As we opined in the last edition, this is a huge step in the right direction of building trust with communities outside of the core crypto bro audience — many of whom still see NFTs as a money-laundering scheme (see: the latest EU draft bill).
Yuga Labs is the leader in the space and have been preparing for this moment. If anyone is prepared to go to battle (or work) with the SEC, it’s them.
The next step in taming the West? Elections. Since that 2021 Congressional Hearing, candidates and incumbents have realized that the crypto/web3 space will be voting, and an informed stance on the future of digital assets will be necessary to earn them.
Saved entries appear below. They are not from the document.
/-- **★ D4b-1 around an IN-REGULAR two-wall point, modulo the centraliser at the regularised base point `p′`**: `p′` has walls with simple slot `1` at `w₁, w₂`; `q ∈ RegG S`
agrees with `p′` off `{w₁, w₂}`; uniform properness modulo `Z(γ_{p′})` for chart points in a compact subset of the in-regular box (compact coincidences at the other places
allowed). [cite: Rogawski1990, §4.12 Lemma 4.12.1 p. 66; §8.2 p. 122] [cite: HarishChandra1970, Part I §3 Lemma 22] -/
theorem uniformlyProper_gprimeTorus_of_twoWall_inReg (hα : ∀ i, α i ≠ 0)
    (hreal : ∀ (w : {w : InfinitePlace L // IsComplex w}) (i : Fin 3), (w.1.embedding (α i)).im = 0) (hS : ∀ w, w ∈ S → w ∈ splitChartPlaces L α)
    (hw₁ : w₁ ∉ S) (hw₂ : w₂ ∉ S)
    (hwall₁ : ∀ j j' : Fin 3, j ≠ 1 → j' ≠ 1 → Circle.exp (p' w₁ j) = Circle.exp (p' w₁ j'))
    (hwall₂ : ∀ j j' : Fin 3, j ≠ 1 → j' ≠ 1 → Circle.exp (p' w₂ j) = Circle.exp (p' w₂ j'))
    (hq : q ∈ RegG S) (hqp : ∀ w, w ≠ w₁ → w ≠ w₂ → q w = p' w)
    (B : {w : InfinitePlace L // IsComplex w} → Set (Fin 3 → ℝ))
    (hB₁ : B w₁ ⊆ {cw : Fin 3 → ℝ | ∀ j, j ≠ 1 → Circle.exp (cw 1) ≠ Circle.exp (cw j)})
    (hB₂ : B w₂ ⊆ {cw : Fin 3 → ℝ | ∀ j, j ≠ 1 → Circle.exp (cw 1) ≠ Circle.exp (cw j)})
    (hBin : ∀ w, w ≠ w₁ → w ≠ w₂ → B w ⊆ {cw : Fin 3 → ℝ | (w ∈ S → cw 0 ≠ 0) ∧
      (w ∉ S → ∀ i j : Fin 3, i ≠ j → slotSign L α w i ≠ slotSign L α w j → Circle.exp (cw i) ≠ Circle.exp (cw j))}) :
    ∀ K ⊆ Set.pi Set.univ B, IsCompact K → ∀ C' : Set ↥(arch (↥(maximalRealSubfield L)) L (IsCMField.complexConj L) 3 (Matrix.diagonal α)), IsCompact C' →
      ∃ 𝒦' : Set (↥(arch (↥(maximalRealSubfield L)) L (IsCMField.complexConj L) 3 (Matrix.diagonal α)) ⧸ Subgroup.centralizer ({gprimeTorus L α S p'} : Set ↥(arch (↥(maximalRealSubfield L)) L (IsCMField.complexConj L) 3 (Matrix.diagonal α)))),
        IsCompact 𝒦' ∧ ∀ c ∈ K, ∀ y' : ↥(arch (↥(maximalRealSubfield L)) L (IsCMField.complexConj L) 3 (Matrix.diagonal α)), y' * gprimeTorus L α S c * y'⁻¹ ∈ C' →
          (QuotientGroup.mk y' : ↥(arch (↥(maximalRealSubfield L)) L (IsCMField.complexConj L) 3 (Matrix.diagonal α)) ⧸ Subgroup.centralizer ({gprimeTorus L α S p'} : Set ↥(arch (↥(maximalRealSubfield L)) L (IsCMField.complexConj L) 3 (Matrix.diagonal α)))) ∈ 𝒦' := by
  have hMM' : ∀ g : ∀ w : {w : InfinitePlace L // IsComplex w}, ↥(archLocal L 3 (Matrix.diagonal α) w),
      (archPiEquivCM 3 L (Matrix.diagonal α)).symm g ∈ Subgroup.centralizer ({gprimeTorus L α S p'} : Set ↥(arch (↥(maximalRealSubfield L)) L (IsCMField.complexConj L) 3 (Matrix.diagonal α))) ↔
        g ∈ Subgroup.pi Set.univ fun w => Subgroup.centralizer ({gprimeBlock L α w S p'} : Set ↥(archLocal L 3 (Matrix.diagonal α) w)) :=
    fun g => by
      rw [gprimeTorus, show ((archPiEquivCM 3 L (Matrix.diagonal α)).symm g) = (archPiEquivCM 3 L (Matrix.diagonal α)).symm.toMulEquiv g from rfl,
        show ((archPiEquivCM 3 L (Matrix.diagonal α)).symm fun w => gprimeBlock L α w S p') =
          (archPiEquivCM 3 L (Matrix.diagonal α)).symm.toMulEquiv (fun w => gprimeBlock L α w S p') from rfl,
        mulEquiv_apply_mem_centralizer_singleton_iff, Subgroup.mem_centralizer_singleton_iff, Subgroup.mem_pi]
      simp only [Set.mem_univ, true_imp_iff, Subgroup.mem_centralizer_singleton_iff]
      exact ⟨fun h w => congrFun h w, fun h => funext h⟩
  have hw₁' : ¬ (w₁ ∈ S ∧ w₁ ∈ splitChartPlaces L α) := fun h => hw₁ h.1
  have hw₂' : ¬ (w₂ ∈ S ∧ w₂ ∈ splitChartPlaces L α) := fun h => hw₂ h.1
  have hprop : ∀ w : {w : InfinitePlace L // IsComplex w}, ∀ K ⊆ B w, IsCompact K → ∀ C : Set ↥(archLocal L 3 (Matrix.diagonal α) w), IsCompact C →
      ∃ 𝒦 : Set (↥(archLocal L 3 (Matrix.diagonal α) w) ⧸ Subgroup.centralizer ({gprimeBlock L α w S p'} : Set ↥(archLocal L 3 (Matrix.diagonal α) w))),
        IsCompact 𝒦 ∧ ∀ cw ∈ K, ∀ y : ↥(archLocal L 3 (Matrix.diagonal α) w), y * gprimeBlock L α w S (fun _ => cw) * y⁻¹ ∈ C →
          (QuotientGroup.mk y : ↥(archLocal L 3 (Matrix.diagonal α) w) ⧸ Subgroup.centralizer ({gprimeBlock L α w S p'} : Set ↥(archLocal L 3 (Matrix.diagonal α) w))) ∈ 𝒦 := by
    intro w
    by_cases hw1 : w = w₁
    · subst hw1
      exact uniformlyProper_mono _ _ hB₁ (uniformlyProper_gprimeBlock_cpt_of_ne L α S hα (hreal w) hw₁' 1 _
        (stabilizer_single_le_centralizer_gprimeBlock_of_wall L α S hα (hreal w) hw₁' 1 p' hwall₁))
    · by_cases hw2 : w = w₂
      · subst hw2
        exact uniformlyProper_mono _ _ hB₂ (uniformlyProper_gprimeBlock_cpt_of_ne L α S hα (hreal w) hw₂' 1 _
          (stabilizer_single_le_centralizer_gprimeBlock_of_wall L α S hα (hreal w) hw₂' 1 p' hwall₂))
      · have h := uniformlyProper_gprimeBlock_of_inRegG_place L α S hα hreal hS hq w
        rw [gprimeBlock_congr_place L α S w (hqp w hw1 hw2)] at h
        exact uniformlyProper_mono _ _ (hBin w hw1 hw2) h
  exact uniformlyProper_arch_of_places L 3 (Matrix.diagonal α) (fun w => Subgroup.centralizer ({gprimeBlock L α w S p'} : Set ↥(archLocal L 3 (Matrix.diagonal α) w)))
    (Subgroup.centralizer ({gprimeTorus L α S p'} : Set _)) hMM' (fun w cw => gprimeBlock L α w S (fun _ => cw)) B hprop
Whether a candidate has a clue or not, they will now find themselves and their “crypto sentiment scores… based on publicly available statements” on Coinbase for their 103,000,000 users to see. And soon, those 103M will have the opportunity to donate right in the app:
In short order, the Wild West wasn’t so wild. And now railroads are being laid in web3 — meaning more people can start building and setting down roots. Civilization is coming (and that’s a good thing).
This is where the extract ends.